Your response should contain every line from the data below that holds the string "congruences".

___ Given data

/-! ### §3 KI♭ `IntegralRootFunctionalAtThree` (g18 KI♯ WITHOUT the valuation clause), KI♭ ∧ H ⟹ A♮ ⟹ A -/

/-- **KI♭ `IntegralRootFunctionalAtThree`** — the Hsieh–Katz INTEGRAL CM FUNCTIONAL, values-only shadow on the two
`3`-depleted coefficient vectors `g_E(n) = 𝟙_{(n,3NN′)=1}·a_n(E)`, `g_{E′}` (binders = A's, verbatim):
ONE additive `Θ : (ℕ → ℤ) →+ R₀⟦T⟧` and exponents `e_v ≠ 0` of valuation `c_v` with
(wild♭) `C a·(u·𝓛·Π_E(e)) = C b·Θ(g_E)²`, `u` a monomial unit gauge, `a, b ≠ 0` — NO CONDITION ON `‖a‖/‖b‖`
(N1: it is forced, `twin_forcing`);
(twin♭) `C a′·(u′·𝓛′·Π_{E′}(e)) = C b′·Θ(g_{E′})²` with the CANONICAL tame constant `‖a′‖ = ‖b′‖`.
Print inputs of the port (memo §3): `Θ` = Hsieh's `θ ↦ 𝒫`-construction [Hsieh2014, §3.4–§4, Thm. 3.9 /
Prop. 4.6] = Katz measure against the Serre–Tate expansion of the depleted toric form, `ℤ`-linear and
`R₀`-integral in the `q`-expansion [Hsieh2014, Thm. 3.9 (integrality); KrizLi2019, §3 (congruences of `𝒫` from
congruences of forms)]; (wild♭)/(twin♭) frame identification = Hsieh Thm. A + BDP13 Thm. 5.13/(3.44) + the route's
`WildSplitFrameAtThreeOddOfPrint` (CLOSED) reading (E1″) `𝒫² ↔ IsBDPLFunction` frame up to period gauge
(monomial) and a constant; the tame constant is a `3`-unit [BDP13, (3.44); Hsieh2014, Thm. A `‖ι⁻¹C‖ = 1`].
Tag: named-fact-shaped · PRESENTATION of A♮ (g18 §1: an additive `Θ` tested on two vectors is free, so KI♭'s
functional-free shadow is «(wild♮) ∧ (twin♮ with canonical constant)») · ATTACKABLE (port) · no valuation clause,
no (μ′) clause (both DERIVED: `canonicalRoot_of_integralRootFunctional`).
[cite: Hsieh2014, Thm. A, Thm. 3.9, Prop. 4.6] [cite: BDP2013, Thm. 5.13, (3.44)] [cite: KrizLi2019, §3] -/
def IntegralRootFunctionalAtThree : Prop :=
      ∀ (W : WeierstrassCurve ℚ) [W.IsElliptic] [W.IsGloballyMinimal] (W' : WeierstrassCurve ℚ) [W'.IsElliptic]
      [W'.IsGloballyMinimal] (N N' : ℕ) [NeZero N] [NeZero N'] (K : Type) [Field K] [NumberField K] (Dt :
      Literature.NumberTheory.EllipticCurves.ModularForms.ModularParametrizationData W N) (Dt' :
      Literature.NumberTheory.EllipticCurves.ModularForms.ModularParametrizationData W' N'),
      Summit.BirchSwinnertonDyer.Rank1Residual.Additive.ClassO6 W 3 → W.HasSurjectiveModNGaloisRep 3 →
      W.analyticRank = 1 → W.conductorNorm ℤ = N → Summit.BirchSwinnertonDyer.Rank1Residual.O6.ModPCongruent W' W
      3 → ¬ Literature.NumberTheory.EllipticCurves.Rank1Residual.Addv W' 3 → W'.conductorNorm ℤ = N' →
      Literature.NumberTheory.EllipticCurves.IsImaginaryQuadratic K →
      Literature.NumberTheory.EllipticCurves.SatisfiesHeegnerHypothesis N K →
      Literature.NumberTheory.EllipticCurves.SatisfiesHeegnerHypothesis N' K → ∀ (κ :
      Literature.NumberTheory.EllipticCurves.ZpExtension K 3), κ.IsAnticyclotomic → ∀ (γ :
      Field.absoluteGaloisGroup K) [Fact (κ.IsTopGenerator γ)] (𝔭 : IsDedekindDomain.HeightOneSpectrum
      (NumberField.RingOfIntegers K)), ((3 : ℕ) : NumberField.RingOfIntegers K) ∈ 𝔭.asIdeal →
      𝔭.asIdeal.ramificationIdx (NumberField.RingOfIntegers ℚ) = 1 → 𝔭.asIdeal.inertiaDeg
      (NumberField.RingOfIntegers ℚ) = 1 → ∀ (𝔭' : IsDedekindDomain.HeightOneSpectrum (NumberField.RingOfIntegers
      K)), ((3 : ℕ) : NumberField.RingOfIntegers K) ∈ 𝔭'.asIdeal → 𝔭' ≠ 𝔭 → ∀ (ι' : PadicAlgCl 3 ≃+* ℂ),
      Summit.BirchSwinnertonDyer.BirchSwinnertonDyer.Theorems.SchneiderFree.BranchInducesPrime 3 ι' 𝔭 → ∀ (ΩK : ℂ)
      (Ωp : ℂ_[3]) (L : Literature.NumberTheory.EllipticCurves.UnrSeries 3), ΩK ≠ 0 → Ωp ≠ 0 →
      Literature.NumberTheory.EllipticCurves.IsBDPLFunction ι' 𝔭 κ γ Dt.f ΩK Ωp L → ∀ (ΩK' : ℂ) (Ωp' : ℂ_[3]) (L'
      : Literature.NumberTheory.EllipticCurves.UnrSeries 3), ΩK' ≠ 0 → Ωp' ≠ 0 →
      Literature.NumberTheory.EllipticCurves.IsBDPLFunction ι' 𝔭 κ γ Dt'.f ΩK' Ωp' L' → (∃ i : ℕ,
      ‖((PowerSeries.coeff i L' : Literature.NumberTheory.EllipticCurves.unrIntegers 3) : ℂ_[3])‖ = 1) → ∀ (T :
      Finset (IsDedekindDomain.HeightOneSpectrum (NumberField.RingOfIntegers K))) (c :
      IsDedekindDomain.HeightOneSpectrum (NumberField.RingOfIntegers K) → ℕ), (↑T = {v :
      IsDedekindDomain.HeightOneSpectrum (NumberField.RingOfIntegers K) | ((3 : ℕ) : NumberField.RingOfIntegers K)
      ∉ v.asIdeal ∧ (¬ (W.baseChange K).HasGoodReductionAt v ∨ ¬ (W'.baseChange K).HasGoodReductionAt v)}) → (∀ v
      ∈ T, (∃ d₀ : Literature.NumberTheory.EllipticCurves.GreenbergSelmer.decomp (K := K) v, (κ (d₀ :
      Field.absoluteGaloisGroup K)).toAdd = (3 : ℤ_[3]) ^ c v) ∧ (∀ d :
      Literature.NumberTheory.EllipticCurves.GreenbergSelmer.decomp (K := K) v, (3 : ℤ_[3]) ^ c v ∣ (κ (d :
      Field.absoluteGaloisGroup K)).toAdd)) →
      ∃ (Θ : (ℕ → ℤ) →+ Literature.NumberTheory.EllipticCurves.UnrSeries 3)
        (e : IsDedekindDomain.HeightOneSpectrum (NumberField.RingOfIntegers K) → ℤ_[3]),
        (∀ v ∈ T, e v ≠ 0 ∧ (e v).valuation = c v) ∧
        (∃ (a b : Literature.NumberTheory.EllipticCurves.unrIntegers 3)
            (u : Literature.NumberTheory.EllipticCurves.UnrSeries 3), a ≠ 0 ∧ b ≠ 0 ∧ IsUnit u ∧
          IsMonomialUnit u ∧
          PowerSeries.C a * (u * (L * PowerSeries.map (Summit.BirchSwinnertonDyer.Rank1Residual.X11b.Halves.toUnr 3)
            (∏ v ∈ T, (Polynomial.aeval
              (PowerSeries.C ((Nat.card (IsLocalRing.ResidueField (v.adicCompletionIntegers K)) : ℤ_[3]).inv) *
                PowerSeries.binomialSeries ℤ_[3] (e v)) ((W.baseChange K).localPolynomialAt v) :
              Literature.NumberTheory.EllipticCurves.IwasawaAlgebra 3)))) =
          PowerSeries.C b * (Θ (fun n : ℕ ↦ if Nat.Coprime n (3 * (N * N')) then W.LFunction n else 0)) ^ 2) ∧
        (∃ (a' b' : Literature.NumberTheory.EllipticCurves.unrIntegers 3)
            (u' : Literature.NumberTheory.EllipticCurves.UnrSeries 3), a' ≠ 0 ∧ b' ≠ 0 ∧
          ‖((a' : Literature.NumberTheory.EllipticCurves.unrIntegers 3) : ℂ_[3])‖ =
            ‖((b' : Literature.NumberTheory.EllipticCurves.unrIntegers 3) : ℂ_[3])‖ ∧ IsUnit u' ∧
          IsMonomialUnit u' ∧
          PowerSeries.C a' * (u' * (L' * PowerSeries.map (Summit.BirchSwinnertonDyer.Rank1Residual.X11b.Halves.toUnr 3)
            (∏ v ∈ T, (Polynomial.aeval
              (PowerSeries.C ((Nat.card (IsLocalRing.ResidueField (v.adicCompletionIntegers K)) : ℤ_[3]).inv) *
                PowerSeries.binomialSeries ℤ_[3] (e v)) ((W'.baseChange K).localPolynomialAt v) :
              Literature.NumberTheory.EllipticCurves.IwasawaAlgebra 3)))) =
          PowerSeries.C b' * (Θ (fun n : ℕ ↦ if Nat.Coprime n (3 * (N * N')) then W'.LFunction n else 0)) ^ 2)

/-- **KI♭ ∧ H ⟹ A♮ (PROVED).**  Roots `Y := Θ g_E`, `Y′ := Θ g_{E′}`; H makes `3 ∣ g_E − g_{E′}` coordinatewise, so
`Y − Y′ = 3·Θ(x)` (additivity, `forall_exists_of_addMonoidHom`); (μ′) is DERIVED from the canonical twin constant:
`𝓛′` has a profile (A's (μ′) on `𝓛′`), `Π_{E′}(e)` has one (`order_map_toZMod_prod_aeval_localPolynomialAt`), so
`exists_coeff_norm_eq_one_of_frame` gives `μ(Y′) = 0`. [folklore] -/
theorem canonicalRoot_of_integralRootFunctional (hKI : IntegralRootFunctionalAtThree)
    (hHecke : HeckeCongruenceDepleted) : CanonicalRootCongruenceAtThree := by
  haveI : Fact (Nat.Prime 3) := ⟨Nat.prime_three⟩
  intro W _ _ W' _ _ N N' _ _ K _ _ Dt Dt' hO6 hsurj hrk hN hmod haddv hN' hK hH hH' κ hκ γ _ 𝔭 h𝔭 hram
      hdeg 𝔭' h𝔭' hne ι' hι ΩK Ωp L hΩK hΩp hL ΩK' Ωp' L' hΩK' hΩp' hL' hi' T c hT hc
  obtain ⟨Θ, e, he, ⟨a, b, u, ha, hb, hu, hmu, hEq⟩, ⟨a', b', u', ha', hb', hab', hu', hmu', hEq'⟩⟩ :=
    hKI W W' N N' K Dt Dt' hO6 hsurj hrk hN hmod haddv hN' hK hH hH' κ hκ γ 𝔭 h𝔭 hram hdeg 𝔭' h𝔭' hne ι' hι ΩK
      Ωp L hΩK hΩp hL ΩK' Ωp' L' hΩK' hΩp' hL' hi' T c hT hc
  have hk1 : ∀ n : ℕ, (3 : ℤ) ^ 1 ∣
      ((if Nat.Coprime n (3 * (N * N')) then W.LFunction n else 0) -
        (if Nat.Coprime n (3 * (N * N')) then W'.LFunction n else 0)) := by
    intro n
    by_cases hn : Nat.Coprime n (3 * (N * N'))
    · rw [if_pos hn, if_pos hn, pow_one]
      exact hHecke W W' N N' hN hN' hmod n hn
    · rw [if_neg hn, if_neg hn, sub_self]
      exact dvd_zero _
  obtain ⟨Z, hZ⟩ := forall_exists_of_addMonoidHom Θ _ _ 1 hk1
  have hT3 := UniversalToricDescentSigmaCongruenceInvariantPair.not_mem_of_coe_eq hT
  obtain ⟨-, hordE'⟩ := order_map_toZMod_prod_aeval_localPolynomialAt (W'.baseChange K) T hT3 e
    (fun v hv ↦ (he v hv).1)
  obtain ⟨m', hm'⟩ := UniversalToricDescentSelfMuZero.exists_normProfile_of_exists_coeff_norm_eq_one hi'
  have hX' := normProfile_mul hm' (normProfile_map_toUnr_of_order_eq _ hordE')
  have hμ' := exists_coeff_norm_eq_one_of_frame ha' hab' hu' hX' hEq'
  refine ⟨e, _, _, he, ⟨a, b, u, ha, hb, hu, hmu, hEq⟩, ⟨a', b', u', ha', hb', hu', hmu', hEq'⟩, hμ', Z, ?_⟩
  rw [hZ, pow_one]

/-- **N1 on A's data (PROVED): in KI♭ the wild constant is automatically canonical and `μ(Θ g_E) = 0`** — the clause
g18's KI♯ asked for («valuation of the wild constant is `g`-independent») is a CONSEQUENCE of KI♭ ∧ H ∧ Thm. B
(`twin_forcing` with `μ(𝓛) = 0` from Thm. B via `self_forall_isBDPLFunction_coeff_norm_eq_one`). -/
theorem wildConstant_canonical_of_integralRootFunctional
    (hB : Literature.NumberTheory.EllipticCurves.Hsieh2014.thmB_exists_isHsiehLFunction_coeff_norm_eq_one_unrPeriod_anyLevel)
    (hKI : IntegralRootFunctionalAtThree) (hHecke : HeckeCongruenceDepleted) :
      ∀ (W : WeierstrassCurve ℚ) [W.IsElliptic] [W.IsGloballyMinimal] (W' : WeierstrassCurve ℚ) [W'.IsElliptic]
      [W'.IsGloballyMinimal] (N N' : ℕ) [NeZero N] [NeZero N'] (K : Type) [Field K] [NumberField K] (Dt :
      Literature.NumberTheory.EllipticCurves.ModularForms.ModularParametrizationData W N) (Dt' :
      Literature.NumberTheory.EllipticCurves.ModularForms.ModularParametrizationData W' N'),
      Summit.BirchSwinnertonDyer.Rank1Residual.Additive.ClassO6 W 3 → W.HasSurjectiveModNGaloisRep 3 →
      W.analyticRank = 1 → W.conductorNorm ℤ = N → Summit.BirchSwinnertonDyer.Rank1Residual.O6.ModPCongruent W' W
      3 → ¬ Literature.NumberTheory.EllipticCurves.Rank1Residual.Addv W' 3 → W'.conductorNorm ℤ = N' →
      Literature.NumberTheory.EllipticCurves.IsImaginaryQuadratic K →
      Literature.NumberTheory.EllipticCurves.SatisfiesHeegnerHypothesis N K →
      Literature.NumberTheory.EllipticCurves.SatisfiesHeegnerHypothesis N' K → ∀ (κ :
      Literature.NumberTheory.EllipticCurves.ZpExtension K 3), κ.IsAnticyclotomic → ∀ (γ :
      Field.absoluteGaloisGroup K) [Fact (κ.IsTopGenerator γ)] (𝔭 : IsDedekindDomain.HeightOneSpectrum
      (NumberField.RingOfIntegers K)), ((3 : ℕ) : NumberField.RingOfIntegers K) ∈ 𝔭.asIdeal →
      𝔭.asIdeal.ramificationIdx (NumberField.RingOfIntegers ℚ) = 1 → 𝔭.asIdeal.inertiaDeg
      (NumberField.RingOfIntegers ℚ) = 1 → ∀ (𝔭' : IsDedekindDomain.HeightOneSpectrum (NumberField.RingOfIntegers
      K)), ((3 : ℕ) : NumberField.RingOfIntegers K) ∈ 𝔭'.asIdeal → 𝔭' ≠ 𝔭 → ∀ (ι' : PadicAlgCl 3 ≃+* ℂ),
      Summit.BirchSwinnertonDyer.BirchSwinnertonDyer.Theorems.SchneiderFree.BranchInducesPrime 3 ι' 𝔭 → ∀ (ΩK : ℂ)
      (Ωp : ℂ_[3]) (L : Literature.NumberTheory.EllipticCurves.UnrSeries 3), ΩK ≠ 0 → Ωp ≠ 0 →
      Literature.NumberTheory.EllipticCurves.IsBDPLFunction ι' 𝔭 κ γ Dt.f ΩK Ωp L → ∀ (ΩK' : ℂ) (Ωp' : ℂ_[3]) (L'
      : Literature.NumberTheory.EllipticCurves.UnrSeries 3), ΩK' ≠ 0 → Ωp' ≠ 0 →
      Literature.NumberTheory.EllipticCurves.IsBDPLFunction ι' 𝔭 κ γ Dt'.f ΩK' Ωp' L' → (∃ i : ℕ,
      ‖((PowerSeries.coeff i L' : Literature.NumberTheory.EllipticCurves.unrIntegers 3) : ℂ_[3])‖ = 1) → ∀ (T :
      Finset (IsDedekindDomain.HeightOneSpectrum (NumberField.RingOfIntegers K))) (c :
      IsDedekindDomain.HeightOneSpectrum (NumberField.RingOfIntegers K) → ℕ), (↑T = {v :
      IsDedekindDomain.HeightOneSpectrum (NumberField.RingOfIntegers K) | ((3 : ℕ) : NumberField.RingOfIntegers K)
      ∉ v.asIdeal ∧ (¬ (W.baseChange K).HasGoodReductionAt v ∨ ¬ (W'.baseChange K).HasGoodReductionAt v)}) → (∀ v
      ∈ T, (∃ d₀ : Literature.NumberTheory.EllipticCurves.GreenbergSelmer.decomp (K := K) v, (κ (d₀ :
      Field.absoluteGaloisGroup K)).toAdd = (3 : ℤ_[3]) ^ c v) ∧ (∀ d :
      Literature.NumberTheory.EllipticCurves.GreenbergSelmer.decomp (K := K) v, (3 : ℤ_[3]) ^ c v ∣ (κ (d :
      Field.absoluteGaloisGroup K)).toAdd)) →
      ∃ (Θ : (ℕ → ℤ) →+ Literature.NumberTheory.EllipticCurves.UnrSeries 3)
        (e : IsDedekindDomain.HeightOneSpectrum (NumberField.RingOfIntegers K) → ℤ_[3]),
        (∀ v ∈ T, e v ≠ 0 ∧ (e v).valuation = c v) ∧
        (∃ (a b : Literature.NumberTheory.EllipticCurves.unrIntegers 3)
            (u : Literature.NumberTheory.EllipticCurves.UnrSeries 3), a ≠ 0 ∧ b ≠ 0 ∧
          ‖((a : Literature.NumberTheory.EllipticCurves.unrIntegers 3) : ℂ_[3])‖ =
            ‖((b : Literature.NumberTheory.EllipticCurves.unrIntegers 3) : ℂ_[3])‖ ∧ IsUnit u ∧
          IsMonomialUnit u ∧
          PowerSeries.C a * (u * (L * PowerSeries.map (Summit.BirchSwinnertonDyer.Rank1Residual.X11b.Halves.toUnr 3)
            (∏ v ∈ T, (Polynomial.aeval
              (PowerSeries.C ((Nat.card (IsLocalRing.ResidueField (v.adicCompletionIntegers K)) : ℤ_[3]).inv) *
                PowerSeries.binomialSeries ℤ_[3] (e v)) ((W.baseChange K).localPolynomialAt v) :
              Literature.NumberTheory.EllipticCurves.IwasawaAlgebra 3)))) =
          PowerSeries.C b * (Θ (fun n : ℕ ↦ if Nat.Coprime n (3 * (N * N')) then W.LFunction n else 0)) ^ 2) ∧
        (∃ i : ℕ, ‖((PowerSeries.coeff i (Θ (fun n : ℕ ↦ if Nat.Coprime n (3 * (N * N')) then W.LFunction n else 0)) :
          Literature.NumberTheory.EllipticCurves.unrIntegers 3) : ℂ_[3])‖ = 1) := by
  haveI : Fact (Nat.Prime 3) := ⟨Nat.prime_three⟩
  intro W _ _ W' _ _ N N' _ _ K _ _ Dt Dt' hO6 hsurj hrk hN hmod haddv hN' hK hH hH' κ hκ γ _ 𝔭 h𝔭 hram
      hdeg 𝔭' h𝔭' hne ι' hι ΩK Ωp L hΩK hΩp hL ΩK' Ωp' L' hΩK' hΩp' hL' hi' T c hT hc
  obtain ⟨Θ, e, he, ⟨a, b, u, ha, hb, hu, hmu, hEq⟩, ⟨a', b', u', ha', hb', hab', hu', hmu', hEq'⟩⟩ :=
    hKI W W' N N' K Dt Dt' hO6 hsurj hrk hN hmod haddv hN' hK hH hH' κ hκ γ 𝔭 h𝔭 hram hdeg 𝔭' h𝔭' hne ι' hι ΩK
      Ωp L hΩK hΩp hL ΩK' Ωp' L' hΩK' hΩp' hL' hi' T c hT hc
  have hk1 : ∀ n : ℕ, (3 : ℤ) ^ 1 ∣
      ((if Nat.Coprime n (3 * (N * N')) then W.LFunction n else 0) -
        (if Nat.Coprime n (3 * (N * N')) then W'.LFunction n else 0)) := by
    intro n
    by_cases hn : Nat.Coprime n (3 * (N * N'))
    · rw [if_pos hn, if_pos hn, pow_one]
      exact hHecke W W' N N' hN hN' hmod n hn
    · rw [if_neg hn, if_neg hn, sub_self]
      exact dvd_zero _
  obtain ⟨Z, hZ⟩ := forall_exists_of_addMonoidHom Θ _ _ 1 hk1
  have hcongr : ∀ i : ℕ, ‖((PowerSeries.coeff i
      (Θ (fun n : ℕ ↦ if Nat.Coprime n (3 * (N * N')) then W.LFunction n else 0) -
        Θ (fun n : ℕ ↦ if Nat.Coprime n (3 * (N * N')) then W'.LFunction n else 0)) :
      Literature.NumberTheory.EllipticCurves.unrIntegers 3) : ℂ_[3])‖ < 1 := by
    intro i
    rw [hZ, pow_one, three_eq_C, PowerSeries.coeff_C_mul]
    exact norm_three_mul_lt_one _
  have hT3 := UniversalToricDescentSigmaCongruenceInvariantPair.not_mem_of_coe_eq hT
  obtain ⟨-, hordE⟩ := order_map_toZMod_prod_aeval_localPolynomialAt (W.baseChange K) T hT3 e
    (fun v hv ↦ (he v hv).1)
  obtain ⟨-, hordE'⟩ := order_map_toZMod_prod_aeval_localPolynomialAt (W'.baseChange K) T hT3 e
    (fun v hv ↦ (he v hv).1)
  obtain ⟨m, hm⟩ := UniversalToricDescentSelfMuZero.exists_normProfile_of_exists_coeff_norm_eq_one
    (UniversalToricDescentSelfMuZero.self_forall_isBDPLFunction_coeff_norm_eq_one hB W N K Dt hO6 hsurj hrk hN hK
      hH κ hκ γ 𝔭 h𝔭 hram hdeg 𝔭' h𝔭' hne ι' hι ΩK Ωp L hΩK hΩp hL)
  obtain ⟨m', hm'⟩ := UniversalToricDescentSelfMuZero.exists_normProfile_of_exists_coeff_norm_eq_one hi'
  have hX := normProfile_mul hm (normProfile_map_toUnr_of_order_eq _ hordE)
  have hX' := normProfile_mul hm' (normProfile_map_toUnr_of_order_eq _ hordE')
  obtain ⟨hab, hμ⟩ := twin_forcing ha hb ha' hab' hu hu' hX hX' hEq hEq' hcongr
  exact ⟨Θ, e, he, ⟨a, b, u, ha, hb, hab, hu, hmu, hEq⟩, hμ⟩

______

* Task answer
`R₀`-integral in the `q`-expansion [Hsieh2014, Thm. 3.9 (integrality); KrizLi2019, §3 (congruences of `𝒫` from
congruences of forms)]; (wild♭)/(twin♭) frame identification = Hsieh Thm. A + BDP13 Thm. 5.13/(3.44) + the route's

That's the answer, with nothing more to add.